I could go on and on about each of the individual night scenes, but I feel it might drag on if I do. I will say that these scenes are packed full of tension and effectively unnerved me throughout the film. There is one in particular I want to address. I cannot remember exactly what day of the week it took place on, but after realizing that something is not right, Rebecca decides to allow Tyler to hide one of the cameras in the living room. What ensues is one of the creepiest scenes I've ever seen in found footage. As if to subvert Paranormal Activity's stationary security camera concept, Grandma actually finds the camera and removes it from its resting place. After the initial jump scare the tension does not fade, as Grandma carries the camera with her through the house. Seeing the world from the hands of a psychopath offers a change of pace, as the tone shifts from documentary to horror. There is nothing funny about this scene, but the comedy that surrounds this scene creates the perfect atmosphere to ramp up your nerves.

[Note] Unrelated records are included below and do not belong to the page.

import Mathlib
import Summits.ValiantsHypothesis.ValiantsHypothesis.Theses.ValuativeGCT
import Literature.NumberTheory.DiophantineGeometry.GLHighestWeightMultiplicityProofs
import Literature.NumberTheory.DiophantineGeometry.GLHighestWeightIsomorphismProofs
import Literature.NumberTheory.DiophantineGeometry.GLHighestWeightExistsUniqueProofs
import Literature.NumberTheory.DiophantineGeometry.GLPolynomialRepSemisimpleProofs
import Literature.Computability.AlgebraicComplexity.MultiplicityObstructionsProofs
/-!
# Counting lemma for rational GL-modules (B4)

Stub `stub_multiplicityCount` of line `skew-restriction-rank` for crux `ValuativeGCT.ValuativeFlip`
(stmt-ValiantsHypothesis-12624), bottom-of-the-window decomposition (second lead, 2026-08-16).

For two finite-dimensional rational representations `ρ, ρ'` of `GL σ ℂ` on `V, V'` with
`dim V' < dim V` there is a weight `χ` with `hwMultiplicity ρ' χ < hwMultiplicity ρ χ`.
We prove the contrapositive, "`hwMultiplicity ρ χ ≤ hwMultiplicity ρ' χ` for all `χ` forces
`dim V ≤ dim V'`", by induction on `dim V`: a nonzero `V` has a highest-weight vector `v`
(Lie–Kolchin, `exists_hasHighestWeight_of_finiteDimensional_holds`); the stable subspace
`U = span (G · v)` is irreducible (`isIrreducible_toRepresentation_span_orbit`, complete
reducibility `isSemisimpleRepresentation_of_isRationalRep_holds`) and embeds into `V'`
(`exists_intertwiningMap_apply_eq` + Schur); stable complements `V = U ⊕ C`, `V' = U' ⊕ C'`
(`U' ≅ U` the image) and additivity of `hwMultiplicity` over stable direct sums reduce to
`dim C < dim V`.

References: R. Goodman, N. Wallach, *Symmetry, Representations, and Invariants*, GTM 255 (2009),
§4.1.6, Thm. 4.2.12 (isotypic decomposition and multiplicities). [GoodmanWallachGTM255]
-/

set_option linter.dupNamespace false

namespace Summit.ValiantsHypothesis.ValiantsHypothesis.Theorems.ValuativeFlip

open MvPolynomial
open scoped BigOperators Matrix
open Literature.NumberTheory.DiophantineGeometry
open Literature.Computability.AlgebraicComplexity

noncomputable section

section MultiplicityCountAux

variable {σ : Type} [Fintype σ] [LinearOrder σ]
variable {V : Type} [AddCommGroup V] [Module ℂ V]

/-- The highest-weight vectors of weight `χ` of a subrepresentation `U ⊆ V`, viewed in `V`, are
the highest-weight vectors of `V` of weight `χ` lying in `U`. Goodman–Wallach §3.2.1. [folklore] -/
theorem mc_map_highestWeightSpace_toRepresentation {ρ : Representation ℂ (GL σ ℂ) V}
    (U : Subrepresentation ρ) (χ : Weight σ) :
    (highestWeightSpace U.toRepresentation χ).map U.toSubmodule.subtype =
      highestWeightSpace ρ χ ⊓ U.toSubmodule := by
  ext x
  constructor
  · rintro ⟨y, hy, rfl⟩
    exact ⟨(mem_highestWeightSpace_toRepresentation_iff U χ y).mp hy, y.2⟩
  · rintro ⟨hx, hxU⟩
    exact ⟨⟨x, hxU⟩, (mem_highestWeightSpace_toRepresentation_iff U χ ⟨x, hxU⟩).mpr hx, rfl⟩

/-- The multiplicity of `χ` in a subrepresentation `U ⊆ V` is the dimension of the space of
highest-weight vectors of `V` of weight `χ` lying in `U`. Goodman–Wallach §4.1.6. [folklore] -/
theorem mc_hwMultiplicity_toRepresentation {ρ : Representation ℂ (GL σ ℂ) V}
    (U : Subrepresentation ρ) (χ : Weight σ) :
    hwMultiplicity U.toRepresentation χ =
      Module.finrank ℂ ↥(highestWeightSpace ρ χ ⊓ U.toSubmodule) := by
  rw [hwMultiplicity, ← mc_map_highestWeightSpace_toRepresentation U χ,
    Submodule.finrank_map_subtype_eq]

/-- Complementary subrepresentations have complementary underlying submodules. [folklore] -/
theorem mc_isCompl_toSubmodule {ρ : Representation ℂ (GL σ ℂ) V} {U C : Subrepresentation ρ}
    (h : IsCompl U C) : IsCompl U.toSubmodule C.toSubmodule :=
  ⟨by rw [disjoint_iff]; exact congrArg Subrepresentation.toSubmodule h.disjoint.eq_bot,
   by rw [codisjoint_iff]; exact congrArg Subrepresentation.toSubmodule h.codisjoint.eq_top⟩

/-- **Additivity of multiplicities over a stable direct sum.** If `V = U ⊕ C` with `U, C` stable,
then `hwMultiplicity ρ χ = hwMultiplicity ρ|_U χ + hwMultiplicity ρ|_C χ`: the components of a
highest-weight vector along the decomposition are highest-weight vectors of the same weight
(`mem_highestWeightSpace_of_isCompl`). Goodman–Wallach §4.1.6 with Thm. 4.2.12. [folklore] -/
theorem mc_hwMultiplicity_add_of_isCompl [FiniteDimensional ℂ V]
    {ρ : Representation ℂ (GL σ ℂ) V} {U C : Subrepresentation ρ} (h : IsCompl U C)
    (χ : Weight σ) :
    hwMultiplicity U.toRepresentation χ + hwMultiplicity C.toRepresentation χ =
      hwMultiplicity ρ χ := by
  have hUC : IsCompl U.toSubmodule C.toSubmodule := mc_isCompl_toSubmodule h
  have hinf : highestWeightSpace ρ χ ⊓ U.toSubmodule ⊓ (highestWeightSpace ρ χ ⊓ C.toSubmodule)
      = ⊥ :=
    (hUC.disjoint.mono inf_le_right inf_le_right).eq_bot
  have hsup : highestWeightSpace ρ χ ⊓ U.toSubmodule ⊔ highestWeightSpace ρ χ ⊓ C.toSubmodule
      = highestWeightSpace ρ χ := by
    refine le_antisymm (sup_le inf_le_left inf_le_left) fun v hv => ?_
    have hvtop : v ∈ U.toSubmodule ⊔ C.toSubmodule := by
      rw [hUC.sup_eq_top]
      exact Submodule.mem_top
    obtain ⟨u, hu, c, hc, rfl⟩ := Submodule.mem_sup.mp hvtop
    have hu' : u ∈ highestWeightSpace ρ χ := mem_highestWeightSpace_of_isCompl h hu hc hv
    have hc' : c ∈ highestWeightSpace ρ χ := by
      refine mem_highestWeightSpace_of_isCompl h.symm hc hu ?_
      rwa [add_comm]
    exact Submodule.mem_sup.mpr ⟨u, ⟨hu', hu⟩, c, ⟨hc', hc⟩, rfl⟩
  rw [mc_hwMultiplicity_toRepresentation U χ, mc_hwMultiplicity_toRepresentation C χ,
    ← Submodule.finrank_sup_add_finrank_inf_eq, hinf, hsup, finrank_bot, add_zero,
    hwMultiplicity]

/-- **Peeling off an irreducible.** For finite-dimensional rational representations `ρ, ρ'` of
`GL σ ℂ` with `hwMultiplicity ρ χ ≤ hwMultiplicity ρ' χ` for every weight `χ`, one has
`dim V ≤ dim V'`; by induction on `dim V` (statement for all `V` of dimension `≤ n`): split off
the irreducible stable subspace generated by a highest-weight vector of `V`, embed it into `V'`
by an intertwiner (theorem of the highest weight + Schur), and pass to stable complements
(complete reducibility), over which multiplicities are additive.
Goodman–Wallach §4.1.6, Thm. 4.2.12. [folklore] -/
theorem mc_finrank_le_of_forall_hwMultiplicity_le (n : ℕ) :
    ∀ (V : Type) [AddCommGroup V] [Module ℂ V] [FiniteDimensional ℂ V]
      (V' : Type) [AddCommGroup V'] [Module ℂ V'] [FiniteDimensional ℂ V']
      (ρ : Representation ℂ (GL σ ℂ) V) (ρ' : Representation ℂ (GL σ ℂ) V'),
      IsRationalRep ρ → IsRationalRep ρ' → Module.finrank ℂ V ≤ n →
      (∀ χ : Weight σ, hwMultiplicity ρ χ ≤ hwMultiplicity ρ' χ) →
      Module.finrank ℂ V ≤ Module.finrank ℂ V' := by
  induction n with
  | zero =>
    intro V _ _ _ V' _ _ _ ρ ρ' _ _ hn _
    exact hn.trans (Nat.zero_le _)
  | succ n ih =>
    intro V _ _ _ V' _ _ _ ρ ρ' hρ hρ' hn hle
    by_cases hV : Module.finrank ℂ V = 0
    · rw [hV]
      exact Nat.zero_le _
    haveI : Nontrivial V := Module.nontrivial_of_finrank_pos (Nat.pos_of_ne_zero hV)
    -- a highest-weight vector `v` of `V`
    obtain ⟨χ₀, hχ₀⟩ := exists_hasHighestWeight_of_finiteDimensional_holds ρ hρ
    obtain ⟨v, hv0, hv⟩ := (hasHighestWeight_iff_exists ρ χ₀).mp hχ₀
    -- the irreducible stable subspace `U = span (G · v)`
    let U : Subrepresentation ρ :=
      ⟨Submodule.span ℂ (Set.range fun g : GL σ ℂ => ρ g v),
        fun g _ hy => apply_mem_span_orbit ρ v g hy⟩
    have hU : U.toSubmodule = Submodule.span ℂ (Set.range fun g : GL σ ℂ => ρ g v) := rfl
    have hss : ρ.IsSemisimpleRepresentation :=
      isSemisimpleRepresentation_of_isRationalRep_holds hρ
    have hss' : ρ'.IsSemisimpleRepresentation :=
      isSemisimpleRepresentation_of_isRationalRep_holds hρ'
    haveI : U.toRepresentation.IsIrreducible :=
      isIrreducible_toRepresentation_span_orbit hρ hss hv hv0 U hU
    have hUrat : IsRationalRep U.toRepresentation := hρ.toRepresentation U
    have hvU : v ∈ U.toSubmodule :=
      Submodule.subset_span ⟨1, show ρ 1 v = v by rw [map_one, Module.End.one_apply]⟩
    set x : U.toSubmodule := ⟨v, hvU⟩
    have hx : x ∈ highestWeightSpace U.toRepresentation χ₀ :=
      (mem_highestWeightSpace_toRepresentation_iff U χ₀ x).mpr hv
    have hx0 : x ≠ 0 := fun h => hv0 (congrArg Subtype.val h)
    -- a highest-weight vector `v'` of `V'` of the same weight
    have hmult' : hwMultiplicity ρ' χ₀ ≠ 0 := by
      have h1 := (hasHighestWeight_iff_hwMultiplicity_ne_zero ρ χ₀).mp hχ₀
      have h2 := hle χ₀
      omega
    obtain ⟨v', hv'0, hv'⟩ := (hasHighestWeight_iff_exists ρ' χ₀).mp
      ((hasHighestWeight_iff_hwMultiplicity_ne_zero ρ' χ₀).mpr hmult')
    -- an injective intertwiner `f : U → V'` with `f x = v'`
    obtain ⟨f, hf⟩ := exists_intertwiningMap_apply_eq hUrat hx hx0 hρ' hv' hv'0
    have hfinj : Function.Injective f := by
      rcases Representation.IsIrreducible.injective_or_eq_zero f with h | h
      · exact h
      · exfalso
        apply hv'0
        rw [← hf, h]
        rfl
    -- its image `U' ≅ U`
    let U' : Subrepresentation ρ' := f.range
    have hres_inj : Function.Injective (intertwiningRangeRestrict f) :=
      fun a b hab => hfinj (congrArg Subtype.val hab)
    let e : U.toRepresentation.Equiv U'.toRepresentation :=
      (intertwiningRangeRestrict f).ofBijective ⟨hres_inj, intertwiningRangeRestrict_surjective f⟩
    -- stable complements
    obtain ⟨C, hC⟩ := exists_isCompl U
    obtain ⟨C', hC'⟩ := exists_isCompl U'
    have hdimV := Submodule.finrank_add_eq_of_isCompl (mc_isCompl_toSubmodule hC)
    have hdimV' := Submodule.finrank_add_eq_of_isCompl (mc_isCompl_toSubmodule hC')
    have hdimU : Module.finrank ℂ U.toSubmodule = Module.finrank ℂ U'.toSubmodule :=
      e.toLinearEquiv.finrank_eq
    have hUpos : Module.finrank ℂ U.toSubmodule ≠ 0 := by
      rw [Ne, Submodule.finrank_eq_zero]
      intro hbot
      apply hv0
      have : v ∈ (⊥ : Submodule ℂ V) := hbot ▸ hvU
      exact (Submodule.mem_bot ℂ).mp this
    have hCn : Module.finrank ℂ C.toSubmodule ≤ n := by omega
    have hmultC : ∀ χ : Weight σ,
        hwMultiplicity C.toRepresentation χ ≤ hwMultiplicity C'.toRepresentation χ := by
      intro χ
      have h1 := mc_hwMultiplicity_add_of_isCompl hC χ
      have h2 := mc_hwMultiplicity_add_of_isCompl hC' χ
      have h3 := hwMultiplicity_congr e χ
      have h4 := hle χ
      omega
    have hIH := ih _ _ C.toRepresentation C'.toRepresentation (hρ.toRepresentation C)
      (hρ'.toRepresentation C') hCn hmultC
    omega

end MultiplicityCountAux

/-- **Counting lemma (B4).** For finite-dimensional rational representations `ρ, ρ'` of
`GL σ ℂ` on `V, V'` with `dim V' < dim V`, some highest weight `χ` has strictly smaller
multiplicity in `ρ'` than in `ρ`: otherwise `hwMultiplicity ρ χ ≤ hwMultiplicity ρ' χ` for all
`χ`, and peeling off irreducibles (complete reducibility of rational `GL`-modules,
`isSemisimpleRepresentation_of_isRationalRep_holds`; theorem of the highest weight,
`exists_intertwiningMap_apply_eq`; Lie–Kolchin, `exists_hasHighestWeight_of_finiteDimensional_holds`)
gives `dim V ≤ dim V'` (`mc_finrank_le_of_forall_hwMultiplicity_le`). Equivalently
`dim V = ∑_χ hwMultiplicity ρ χ · dim V(χ)` is monotone in the multiplicities.
Goodman–Wallach, *Symmetry, Representations, and Invariants*, §4.1.6 with Thm. 4.2.12. [folklore] -/
theorem stub_multiplicityCount (σ : Type) [Fintype σ] [LinearOrder σ]
    (V : Type) [AddCommGroup V] [Module ℂ V] [FiniteDimensional ℂ V]
    (V' : Type) [AddCommGroup V'] [Module ℂ V'] [FiniteDimensional ℂ V']
    (ρ : Representation ℂ (GL σ ℂ) V) (ρ' : Representation ℂ (GL σ ℂ) V')
    (hρ : IsRationalRep ρ) (hρ' : IsRationalRep ρ')
    (h : Module.finrank ℂ V' < Module.finrank ℂ V) :
    ∃ χ : Weight σ, hwMultiplicity ρ' χ < hwMultiplicity ρ χ := by
  by_contra hcon
  refine absurd (mc_finrank_le_of_forall_hwMultiplicity_le (Module.finrank ℂ V) V V' ρ ρ' hρ hρ'
    le_rfl fun χ => ?_) (not_le.mpr h)
  exact not_lt.mp fun hχ => hcon ⟨χ, hχ⟩


end

end Summit.ValiantsHypothesis.ValiantsHypothesis.Theorems.ValuativeFlip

Speaking of Paranormal Activity, I found a few moments in The Visit that almost seemed to mock it. While I can't say this for certain, there are a few long shots through the living room to the kitchen, which is a pretty common shot in that series. Grandma is shown slamming a closet door multiple times, a scene that conjures images of of victims being trapped in a similar door from the kitchen. Maybe it was just my imagination, but it really seemed like Shyamalan isn't a big fan of found footage.


Really quick I feel I should bring up Rebecca and Tyler's Mom (Kathryn Hahn). She barely appears in the movie because she's vacationing with her new boy toy on a cruise. This isn't a bad thing as far as the plot is concerned, but she would be a minor character if she weren't blood related to everyone. There really isn't enough performance for me to judge with her. Most of her scenes are blatant product placement for Skype, which I am fairly certain most people have at this point anyway so why bother with advertisement?


***SPOILERS AHEAD***


Before I explain the conclusion, I want to share my personal theories regarding the plot that I developed along the way. First was the idea that Mom was actually revealed to be the same kind of monster that Grandma and Pop-pop are. This was a theory I actually saw in the comments of the trailer. I hoped with all my heart that Shyamalan would not use this ridiculously Shyamalan style twist, and much to my relief, he did not. This did lead to another theory I came up with though as I watched the descent into madness. As we approach the end of the movie, it is revealed by Mom that the two people Tyler and Rebecca have been staying with are not their grandparents. Initially I expected a similar yet different theory that I actually would have been okay with. I came to believe that perhaps Mom suffered the same psychosis that her parents did, as sometimes insanity is hereditary. I suspected that these people may still be Mom's parents, but the wastes of time and madness wiping away their memories. I think this would have made for a sadder ending, so perhaps it wasn't a good fit. In addition to this, Night has included enough red herrings to keep you guessing as to the real nature of the odd behavior. One includes a story about aliens, possibly to intentionally induce a groan out of the audience as they start to suspect an infamous plot twist.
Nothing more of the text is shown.